■ DATA SUPPLIED ■
import Literature.IUT.LogVolume.DifferentEstimatesCorollaries
import Literature.IUT.LogVolume.FundamentalIdentity
import Literature.IUT.LogVolume.PadicSubfields
import HarnessLib

/-!
# [IUTchIV] Prop. 1.2 constants: an ABSOLUTE bound `d + a + b < 4 + 2·log_p [K : ℚ_p]` for a finite extension `K/ℚ_p`, `p > 2`

Proof-only companion (classical local number theory; nothing disputed) of the campaign-S files
`RamificationInvariants` (`logRadiusA`, `logRadiusB` = the exponents `a`, `b` of [IUTchIV] Prop. 1.2, p. 10),
`IntegerRing` (`differentOrd` = `d`) and `DifferentEstimatesCorollaries` (`differentOrd_lt`, Lenstra's bound /
[IUTchIV] Prop. 1.3). PURPOSE (abc-iut cell, branch C, seat abc-iut-C-cert-1; brick (H3) of the «HEX-KERNEL» sizing of
2026-08-26): every explicit depth threshold of the cell's sharp-setting refutations
(`Summit.ABC.IUTFork.Thm311.Real.not_licence_settingPrVolSharp_of_realises_explicit`,
`Summit.ABC.IUTFork.Conditional.not_hSH_v6K_of_exists_deep`) carries the exponent `(j+1)·(d + a + b) + 1` of the
completion `K = K_{x₀}` at one bad place; to decide it at a datum whose field is known only through its DEGREE one
needs a bound of `d + a + b` by the degree alone. Here:

* `differentOrd_padic_eq_zero` — `d(ℚ_p) = 0`;
* `differentOrd_lt_one_add_padicValNat_finrank` — `d(K) < 1 + v_p([K : ℚ_p])` (`differentOrd_lt` at `k₀ = ℚ_p`);
* `absRamificationIdx_le_finrank` — `e ≤ [K : ℚ_p]` (fundamental identity `e·f = [K : ℚ_p]`, `f ≥ 1`);
* `logRadiusA_le_two` — `a = ⌈e/(p−2)⌉/e ≤ 2` for `p > 2`; `logRadiusB_le` — `b ≤ 1 + log_p e`;
* `depthConstants_lt` — **`d + a + b < 4 + 2·log_p [K : ℚ_p]`** for `p > 2`.

[cite: Mochizuki2012, IUTchIV Prop. 1.2 p. 10, Prop. 1.3 p. 12] [cite: SerreLocalFields1979, Ch. III §6 Prop. 13]
-/

noncomputable section

namespace Literature.IUT.LogVolume

open Module

variable (p : ℕ) [Fact p.Prime]
variable (K : Type*) [NontriviallyNormedField K] [NormedAlgebra ℚ_[p] K] [IsUltrametricDist K] [ProperSpace K]

/-- `d(ℚ_p) = 0`: the different of `ℤ_p/ℤ_p` is trivial (`e = 1`, tame case `d = (e−1)/e`).
[cite: SerreLocalFields1979, Ch. III §6 Prop. 13] -/
theorem differentOrd_padic_eq_zero : differentOrd p ℚ_[p] = 0 := by
  have h1 : absRamificationIdx p ℚ_[p] = 1 := absRamificationIdx_padic p
  have hnd : ¬ p ∣ absRamificationIdx p ℚ_[p] := by
    rw [h1, Nat.dvd_one]
    exact (Fact.out : p.Prime).one_lt.ne'
  rw [differentOrd_eq_of_not_dvd p ℚ_[p] hnd, h1]
  simp

/-- **`d(K) < 1 + v_p([K : ℚ_p])`** — Lenstra's bound `differentOrd_lt` ([IUTchIV] Prop. 1.3) over the base `k₀ = ℚ_p`
(`d(ℚ_p) = 0`, `e(ℚ_p) = 1`). [cite: Mochizuki2012, IUTchIV Prop. 1.3 p. 12] -/
theorem differentOrd_lt_one_add_padicValNat_finrank :
    differentOrd p K < 1 + padicValNat p (finrank ℚ_[p] K) := by
  have h := differentOrd_lt p ℚ_[p] K
  rw [differentOrd_padic_eq_zero, absRamificationIdx_padic] at h
  simpa using h

/-- **`e ≤ [K : ℚ_p]`** (from `e·f = [K : ℚ_p]` and `f ≥ 1`). [cite: SerreLocalFields1979, Ch. I §4 Prop. 10] -/
theorem absRamificationIdx_le_finrank : absRamificationIdx p K ≤ finrank ℚ_[p] K := by
  have h := absRamificationIdx_mul_residueDegree p K
  have hf := residueDegree_pos p K
  calc absRamificationIdx p K = absRamificationIdx p K * 1 := (mul_one _).symm
    _ ≤ absRamificationIdx p K * residueDegree p K := Nat.mul_le_mul_left _ hf
    _ = finrank ℚ_[p] K := h

omit [Fact p.Prime] in
/-- **`a ≤ 2`** for `p > 2` and `e ≥ 1`: `a = ⌈e/(p−2)⌉/e ≤ (e/(p−2) + 1)/e = 1/(p−2) + 1/e ≤ 2`.
[cite: Mochizuki2012, IUTchIV Prop. 1.2 p. 10] -/
theorem logRadiusA_le_two {e : ℕ} (hp : 2 < p) (he : 1 ≤ e) : logRadiusA p e ≤ 2 := by
  have hp' : p ≠ 2 := by omega
  have hpR : (1 : ℝ) ≤ (p : ℝ) - 2 := by
    have : (3 : ℝ) ≤ p := by exact_mod_cast hp
    linarith
  have heR : (1 : ℝ) ≤ e := by exact_mod_cast he
  have he0 : (0 : ℝ) < e := by linarith
  rw [logRadiusA, if_neg hp']
  have hceil : (⌈(e : ℝ) / ((p : ℝ) - 2)⌉ : ℝ) < (e : ℝ) / ((p : ℝ) - 2) + 1 := Int.ceil_lt_add_one _
  have hdiv : (e : ℝ) / ((p : ℝ) - 2) ≤ e := by
    rw [div_le_iff₀ (by linarith)]
    nlinarith
  rw [div_le_iff₀ he0]
  linarith

omit [Fact p.Prime] in
/-- **`b ≤ 1 + log_p e`** for `p > 1` and `e ≥ 1`: `b = ⌊log(p·e/(p−1))/log p⌋ − 1/e ≤ log_p(p·e/(p−1)) ≤ log_p(p·e)`.
[cite: Mochizuki2012, IUTchIV Prop. 1.2 p. 10] -/
theorem logRadiusB_le {e : ℕ} (hp : 1 < p) (he : 1 ≤ e) : logRadiusB p e ≤ 1 + Real.logb p e := by
  have hpR : (1 : ℝ) < p := by exact_mod_cast hp
  have hp0 : (0 : ℝ) < p := by linarith
  have heR : (1 : ℝ) ≤ e := by exact_mod_cast he
  have he0 : (0 : ℝ) < e := by linarith
  have hlogp : 0 < Real.log p := Real.log_pos hpR
  rw [logRadiusB]
  have hfloor : (⌊Real.log ((p : ℝ) * e / ((p : ℝ) - 1)) / Real.log p⌋ : ℝ) ≤
      Real.log ((p : ℝ) * e / ((p : ℝ) - 1)) / Real.log p := Int.floor_le _
  -- `p·e/(p−1) ≤ p·e` since `p − 1 ≥ 1`
  have hp2 : (2 : ℝ) ≤ p := by exact_mod_cast hp
  have hq : (p : ℝ) * e / ((p : ℝ) - 1) ≤ (p : ℝ) * e := by
    rw [div_le_iff₀ (by linarith)]
    have hpe : 0 ≤ (p : ℝ) * e := (mul_pos hp0 he0).le
    nlinarith [mul_le_mul_of_nonneg_left (show (1 : ℝ) ≤ (p : ℝ) - 1 by linarith) hpe]
  have hq0 : 0 < (p : ℝ) * e / ((p : ℝ) - 1) := div_pos (mul_pos hp0 he0) (by linarith)
  have hlog : Real.log ((p : ℝ) * e / ((p : ℝ) - 1)) / Real.log p ≤ 1 + Real.logb p e := by
    have h1 : Real.log ((p : ℝ) * e / ((p : ℝ) - 1)) ≤ Real.log ((p : ℝ) * e) := Real.log_le_log hq0 hq
    have h2 : Real.log ((p : ℝ) * e) = Real.log p + Real.log e := Real.log_mul hp0.ne' he0.ne'
    rw [Real.logb, div_le_iff₀ hlogp, add_mul, one_mul, div_mul_cancel₀ _ hlogp.ne']
    linarith
  have hinv : (0 : ℝ) ≤ 1 / e := by positivity
  linarith

/-- **`d + a + b < 4 + 2·log_p [K : ℚ_p]`** for `p > 2`: the exponent constants of [IUTchIV] Prop. 1.2 at a finite extension
`K/ℚ_p` are bounded by the DEGREE alone (`d < 1 + v_p(n) ≤ 1 + log_p n`, `a ≤ 2`, `b ≤ 1 + log_p e ≤ 1 + log_p n`, `n = [K : ℚ_p]`).
[cite: Mochizuki2012, IUTchIV Prop. 1.2 p. 10, Prop. 1.3 p. 12] -/
theorem depthConstants_lt (hp : 2 < p) :
    differentOrd p K + logRadiusA p (absRamificationIdx p K) + logRadiusB p (absRamificationIdx p K) <
      4 + 2 * Real.logb p (finrank ℚ_[p] K) := by
  have hp1 : 1 < p := by omega
  have hpR : (1 : ℝ) < p := by exact_mod_cast hp1
  have he1 : 1 ≤ absRamificationIdx p K := absRamificationIdx_pos p K
  have hen : absRamificationIdx p K ≤ finrank ℚ_[p] K := absRamificationIdx_le_finrank p K
  have hn1 : 1 ≤ finrank ℚ_[p] K := he1.trans hen
  have hd := differentOrd_lt_one_add_padicValNat_finrank p K
  have ha := logRadiusA_le_two (p := p) hp he1
  have hb := logRadiusB_le (p := p) hp1 he1
  -- `v_p(n) ≤ log_p n`
  have hv : (padicValNat p (finrank ℚ_[p] K) : ℝ) ≤ Real.logb p (finrank ℚ_[p] K) := by
    have h1 : (padicValNat p (finrank ℚ_[p] K) : ℝ) ≤ (Nat.log p (finrank ℚ_[p] K) : ℝ) := by
      exact_mod_cast padicValNat_le_nat_log (finrank ℚ_[p] K)
    exact h1.trans (Real.natLog_le_logb _ _)
  -- `log_p e ≤ log_p n`
  have hle : Real.logb p (absRamificationIdx p K) ≤ Real.logb p (finrank ℚ_[p] K) :=
    Real.logb_le_logb_of_le hpR (by exact_mod_cast he1) (by exact_mod_cast hen)
  linarith

end Literature.IUT.LogVolume

end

■ DIRECTIONS FOR THIS TASK ■
Reproduce the records above exactly, starting with the line that contains "at a finite extension" and ending with the last line.

■ RESPONSE TO THIS TASK ■
/-- **`d + a + b < 4 + 2·log_p [K : ℚ_p]`** for `p > 2`: the exponent constants of [IUTchIV] Prop. 1.2 at a finite extension
`K/ℚ_p` are bounded by the DEGREE alone (`d < 1 + v_p(n) ≤ 1 + log_p n`, `a ≤ 2`, `b ≤ 1 + log_p e ≤ 1 + log_p n`, `n = [K : ℚ_p]`).
[cite: Mochizuki2012, IUTchIV Prop. 1.2 p. 10, Prop. 1.3 p. 12] -/
theorem depthConstants_lt (hp : 2 < p) :
    differentOrd p K + logRadiusA p (absRamificationIdx p K) + logRadiusB p (absRamificationIdx p K) <
      4 + 2 * Real.logb p (finrank ℚ_[p] K) := by
  have hp1 : 1 < p := by omega
  have hpR : (1 : ℝ) < p := by exact_mod_cast hp1
  have he1 : 1 ≤ absRamificationIdx p K := absRamificationIdx_pos p K
  have hen : absRamificationIdx p K ≤ finrank ℚ_[p] K := absRamificationIdx_le_finrank p K
  have hn1 : 1 ≤ finrank ℚ_[p] K := he1.trans hen
  have hd := differentOrd_lt_one_add_padicValNat_finrank p K
  have ha := logRadiusA_le_two (p := p) hp he1
  have hb := logRadiusB_le (p := p) hp1 he1
  -- `v_p(n) ≤ log_p n`
  have hv : (padicValNat p (finrank ℚ_[p] K) : ℝ) ≤ Real.logb p (finrank ℚ_[p] K) := by
    have h1 : (padicValNat p (finrank ℚ_[p] K) : ℝ) ≤ (Nat.log p (finrank ℚ_[p] K) : ℝ) := by
      exact_mod_cast padicValNat_le_nat_log (finrank ℚ_[p] K)
    exact h1.trans (Real.natLog_le_logb _ _)
  -- `log_p e ≤ log_p n`
  have hle : Real.logb p (absRamificationIdx p K) ≤ Real.logb p (finrank ℚ_[p] K) :=
    Real.logb_le_logb_of_le hpR (by exact_mod_cast he1) (by exact_mod_cast hen)
  linarith

end Literature.IUT.LogVolume

end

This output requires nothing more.